Myrtle, the Obnoxious Ghost Roommate: The New Puppy
Get a dog, they said. It’ll be fun, they said.
I have never seen an animal so happy to be adopted. And when I first brought him home, that lab-mix puppy adored me. Until Myrtle.
When he ran out of the kennel into the house, the little chocolate lab puppy needed to sniff everything that his twitchy black nose could reach. But only in the same room I was in. For the first week, that dog followed me every time I got up. He would sit and cock his head at me while he watched me take a piss. When I cooked dinner, he’d lay at my feet next to the stove. If bits of food landed on the floor, he would pop up and snatch it with his tongue before I had a chance to take it away. As I ate, he literally gave me the puppy dog eyes waiting for his share of my dinner.
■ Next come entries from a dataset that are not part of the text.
/-!
# `Balaban1983to89.B6Prop26LapKLevelV1` — T. Bałaban, *Propagators and renormalization transformations for lattice gauge theories. II*,
# Commun. Math. Phys. **96** (1984) 223–250 [Balaban1984PropagatorsII], **PROP. 2.6, ENTRY (2.136)₄ `|(ΔGJ)(x)| ≤ O(1)·1·e^{−δ₃d(y,y′)}|J|`** (p. 247)
# FOR THE GENUINE `k`-LEVEL `G = Δ_a⁻¹` ON THE V1 TORUS — together with (2.136)₁ and (2.136)₂: THREE OF THE FOUR SUP ENTRIES FROM ONE THRESHOLD

statement-level skeleton of published theorems with citation tags; proofs where landed; nothing here is a claim about the Yang–Mills mass gap

PDF held: `paper:balaban1984-cmp96-propagators-rt-ii` (journal page = PDF page + 222), p. 247 [PDF 25] re-read this generation on the ×2 render
`b2b-balaban-ref1/pages/1984-cmp96-propagators-rt-II/…-p025-x2.png`: *"Reasoning in the same way as in the proof of Proposition 2.2 we obtain
Proposition 2.6. There exists a positive constant δ₃ depending on d and L only, such that |(GJ)(x)|, |(∇GJ)(x)|, |(G∇*J)(x)|, |(ΔGJ)(x)| ≤
O(1)[(Lʲη)², Lʲη, Lʲη, 1]e^{−δ₃d(y,y′)}|J| (2.136) for x ∈ Δ(y), y ∈ Λ_j, supp J ⊂ Δ(y′), with the constant O(1) depending on d and L only"*;
*"G = G₀(I − R)⁻¹ = Σ_{n=0}^∞ G₀Rⁿ = Σ_ω h_{□₀}G_{□₀}h_{□₀}·K_{□₁,□₂}G_{□₂}h_{□₂}·…·K_{□_{2n−1},□_{2n}}G_{□_{2n}}h_{□_{2n}}, (2.141) and the series above is
convergent in the norms appearing in the inequalities (2.136)–(2.140)."*

CITATION HEADER (lean-in-tree rule) — WHAT IS REPRODUCED.  Phase-2 file of the `lit-balaban` typed skeleton (HOME `run/shared/lean/pub/lit-balaban/`),
seat **p38 gen 31** (free target under protocol G.5-34(d), TAKING line HOME/STATUS.md 2026-08-23T16:53:34Z, window closed 17:13Z; p22: no objection;
cc the B6 fold owner r03 and r05); SKELETON row **B6.Prop2.6** (cells only; head unchanged, owner r03).  THE MATHEMATICS: for a LEFT factor `D` the walk
(2.141) gives `D·G = (D·G₀)·Σ_nRⁿ`, so the entry needs only the first legs `D·(h_□G_□h_□)` per cube and the (2.135) smallness of `R` — p38 g30's
universal left-factor clause `…B6Prop26PairKLevelAssemblyV1.prop26_pair_kLevel_assembly_le`.  With `D := LapV c′ = Σ_ν∇*_ν∇_ν` (the componentwise
lattice Laplacian of fine bond functions, gen 31's `…B6LapLegKLevelV1.LapV`) and the first legs `…B6LapLegKLevelV1.hLapG0_cube` (per cube
`Δ(h_□G_□h_□)` has the majorant `1_{□⁺}(y)·C_Δ·e^{−ρ_Δd_T}`: (2.133)₁,₂,₄ for the member + the Leibniz rule + the sizes of `∂h_□`, `∂*h_□`, `Δh_□`) this is
the FOURTH column of (2.136), prefactor `1`.  THIS FILE (the slot-4 sibling of gen 30's `…B6Prop26GradKLevelV1`, same binders theorem by theorem):
**`prop26_2136_lap_kLevel_line3_le`** — for the weight band `[b₀, b₁]` there is `σ₀ > 0` such that for every rate `σ ∈ (0, σ₀]`, budget `α ∈ [0, 1]`,
`N₀ ≥ 1` and line-3 constants `C_D ≥ 0`, `c_D > 0` there are `A ≥ 0`, `M₁ > 0` (on `d, L, b₀, b₁, σ, α, N₀, C_D, c_D`; uniform in `k, M_h, m, K, c′`)
such that on every admissible V1 torus (`k ≥ 2`, `M_h = Lᵃ ≥ 8`, `R ≥ 2L²`, `P′ ≥ 5`, `L ≥ 5`, cubes placed, `M₁ ≤ L·M_h`, `N₀ + 1 ≤ R·L·M_h`, the
(2.59)-shape budget at rate `σ`), for `c′ ≠ 0` and weights in the global band, GIVEN ONLY the line-3 majorant (iv) of `ζ_□(∂(1−R)∂* − P_□)h_□` at rate
`2σ` for every cube: ALL OF
* (2.136)₁: `HasMajorant (geomT D) (blkV1 hN D) (onFun G) (A·(L^{j(y)}/c′)²·e^{−delta3 α (2σ)·d_T})`,
* (2.136)₂: for every direction `ν`, `HasMajorant (geomT D) (blkV1 hN D) (DV ν c′ ∘ₗ onFun G) (A·(L^{j(y)}·|c′|⁻¹)·e^{−delta3 α (2σ)·d_T})`,
* **(2.136)₄**: `HasMajorant (geomT D) (blkV1 hN D) (LapV c′ ∘ₗ onFun G) (A·e^{−delta3 α (2σ)·d_T})` — print's prefactor `1`,
with THE SAME constant `A` and rate.  **`prop26_2136_lap_kLevel_pad_le`** / **`_pad_le_V1`** — the same for EVERY ODD `L ≥ 5`, `k ≥ 1`, `P′ ≥ 5L`
WITHOUT the placement hypothesis (p38 g29's level padding `…B6PadLevelV1`).  **`prop26_2136_lap_kLevel_unconditional`** — NO DISPLAYED ANALYTIC
HYPOTHESIS: line 3 fed by r03 g22's `…B6Line3CubeV1.line3_cube`, the Lemma-2.1 exponent `N₀` chosen inside (`α > 0`), one threshold `M₂ ≤ L·M_h`;
**`prop26_2136_lap_kLevel_unconditional_pad_V1`** — the same for every odd `L ≥ 5`, `k ≥ 1`, `P′ ≥ 5L` with NO per-cube hypothesis at all.
IMPORTS BY NAME, restating nothing (`…B6Prop26PairKLevelAssemblyV1`, `…B6GradLegKLevelV1`, `…B6LapLegKLevelV1`, `…B6Prop26KLevelAssemblyPadV1`,
`…B6PadLevelV1`, `…B6Line3CubeV1`, `…B6CubeMoutV1`, `…B6CubeCoeffSizesV1`, `…B6Cover236QbigOverlapV1`); THEOREMS ONLY; standard axioms.

HONEST SCOPE / DIVERGENCES.  (1) In §1–§2 the line-3 majorant (iv) stays DISPLAYED; in §3 it is DISCHARGED by r03 g22's `line3_cube` — the remaining
hypotheses there are print's SETTING ((2.2): `M` large, `R ≥ 2L²`; (2.16): the weight band; the V1 torus, `L ≥ 5` odd, `M_h = Lᵃ ≥ 8`; in the unpadded
form `k ≥ 2`, `P′ ≥ 5` and the placement of the top cubes; in the padded form `k ≥ 1`, `P′ ≥ 5L`), not analytic inputs.  (2) `LapV c′ = Σ_ν∇*_ν∇_ν`
carries the tree's sign (print's `−Δ`); the bound is on `|ΔGJ|`.  The constant `A` (a max of the slot-1 constant and `2·(3·9^{d+1}·C)·K261…` for the two
leg constants `C = C_D, C_Δ`) depends on `d, L, b₀, b₁, α, N₀, σ, C_D, c_D` — print: *"O(1) depending on d and L only"* for fixed `α`; uniform in
`k, M_h, c′`.  (3) The THIRD entry `|(G∇*J)(x)|` of (2.136) is NOT treated: it is not of left-factor form (a right factor `∇*` hits the last factor
`K·G_□h_□∇*` of (2.141), whose sup norm needs the Hölder input of print's own (2.138)); it needs the transposed walk `G∇* = G₀∇* + Rᵀ(G∇*)` (announced
programme, HOME/STATUS 2026-08-23T16:53Z / 17:2xZ, with p22).  (2.137)–(2.140) untouched.  Integer torus, lattice units; nothing on d = 4
specifically or the continuum; NOT summit progress.  Unit `lit-balaban-p38` (gen 31), 2026-08-23.
-/

open scoped BigOperators
open Finset

namespace Literature.MathematicalPhysics.QuantumFieldTheory.Balaban1983to89.B6Prop26LapKLevelV1

open B4Reflection242 (boxDom)
open B6MultiLevelBoxOperator (N0)
open B6MultiLevelTorusOperator (TDomains)
open B6Cover236MultiLevelBlocks (cubes)
open B6Geom246MultiLevelTorus (geomT)
open B8Ineq192MultiLevelTorus (geomTB geomT_len)
open B6RandomWalk (HasMajorant hasMajorant_mono delta3)
open B6Prop26Gluing (mulOp ind ind_nonneg)
open B6Ineq2133TwoScaleV1 (onFun)
open B6GlobalChartV1 (PV domT blkV1)
open B6SectAOperatorsV1 (dE dsE RE BondIdx)
open B6SectAVectorModelV1 (GE)
open B6Ineq261LevelGap (K261 K261_nonneg)
open B6Prop26KLevelSkeletonV1 (hB zB ST pref pref_nonneg)
open B6Prop26KLevelSkeletonV2 (SbigT ST_subset_SbigT)
open B6CubeWindowV1 (Placed Gl Pl GlobalBand placed_all_cubes band_le one_le_of_eight_le four_le_of_five_le)
open B6CubeCoeffSizesV1 (abs_cfC_le cfC_supp abs_c0C_le c0C_supp s1C_nonneg s2C_nonneg)
open B6CubeMoutV1 (outLoc_Ml_hB')
open B6Cover236QbigOverlapV1 (card_filter_mem_QbigT_le)
open B6Prop26KLevelAssemblyV1 (distT_nonneg)
open B6Prop26LeftEntryKLevelV1 (ind_mono)
open B6Prop26PairKLevelAssemblyV1 (prop26_pair_kLevel_assembly_le)
open B6GradLegKLevelV1 (DV hDG0_cube)
open B6LapLegKLevelV1 (LapV hLapG0_cube)
open B6PadLevelV1 (padT SameOm hN_pad N0_pad placed_pad sameOm_domT_pad eT dist_eT pref_eT hasMajorant_of_pad globalBand_pad)
open B6Prop26KLevelAssemblyPadV1 (hLP_of_V1 hP5_of_V1 hk'_of_V1)
open B6Line3CubeV1 (line3_cube)

noncomputable section

/-- monotonicity of the exponential in the rate. [folklore] -/
private theorem exp_le_exp_of_rate {ρ σ t : ℝ} (h : σ ≤ ρ) (ht : 0 ≤ t) : Real.exp (-(ρ * t)) ≤ Real.exp (-(σ * t)) :=
  Real.exp_le_exp.mpr (neg_le_neg (mul_le_mul_of_nonneg_right h ht))

/-! ## §1  (2.136)₁ ∧ (2.136)₂ ∧ (2.136)₄ for the genuine k-level `G`, only line 3 displayed, at any rate `σ ≤ σ₀` -/

section Lap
Myrtle had a problem with me bonding with the puppy.
After a couple of weeks, the puppy wasn’t following me around anymore. At first, I wasn’t concerned – I figured he’d gotten comfortable in his new home. But one day, I’m walked out of the kitchen, and I hear the puppy bouncing up the basement steps. I always keep the basement door closed. The puppy walks past without acknowledging me and starts scraping at the backdoor. I opened the door so he can take a shit in the yard. The puppy never looked at me.
Ignoring me was phase one. Phase two was open hostility. The puppy changed from leaving a room when I entered to growling and bearing his teeth at me. I had to leave the kitchen after I set the puppy’s food down so he would eat. Opening the back door to let him piss or shit in the yard became a dance to keep him from drawing blood. A walk around the block was out of the question.
I still wonder how Myrtle turned that happy, doting puppy against me. She’s the anti-christ dog whisperer.
But she had beaten me. I had to take the wiggly, black puppy back to the shelter. I had named him Buddy. I shouldn’t have bothered.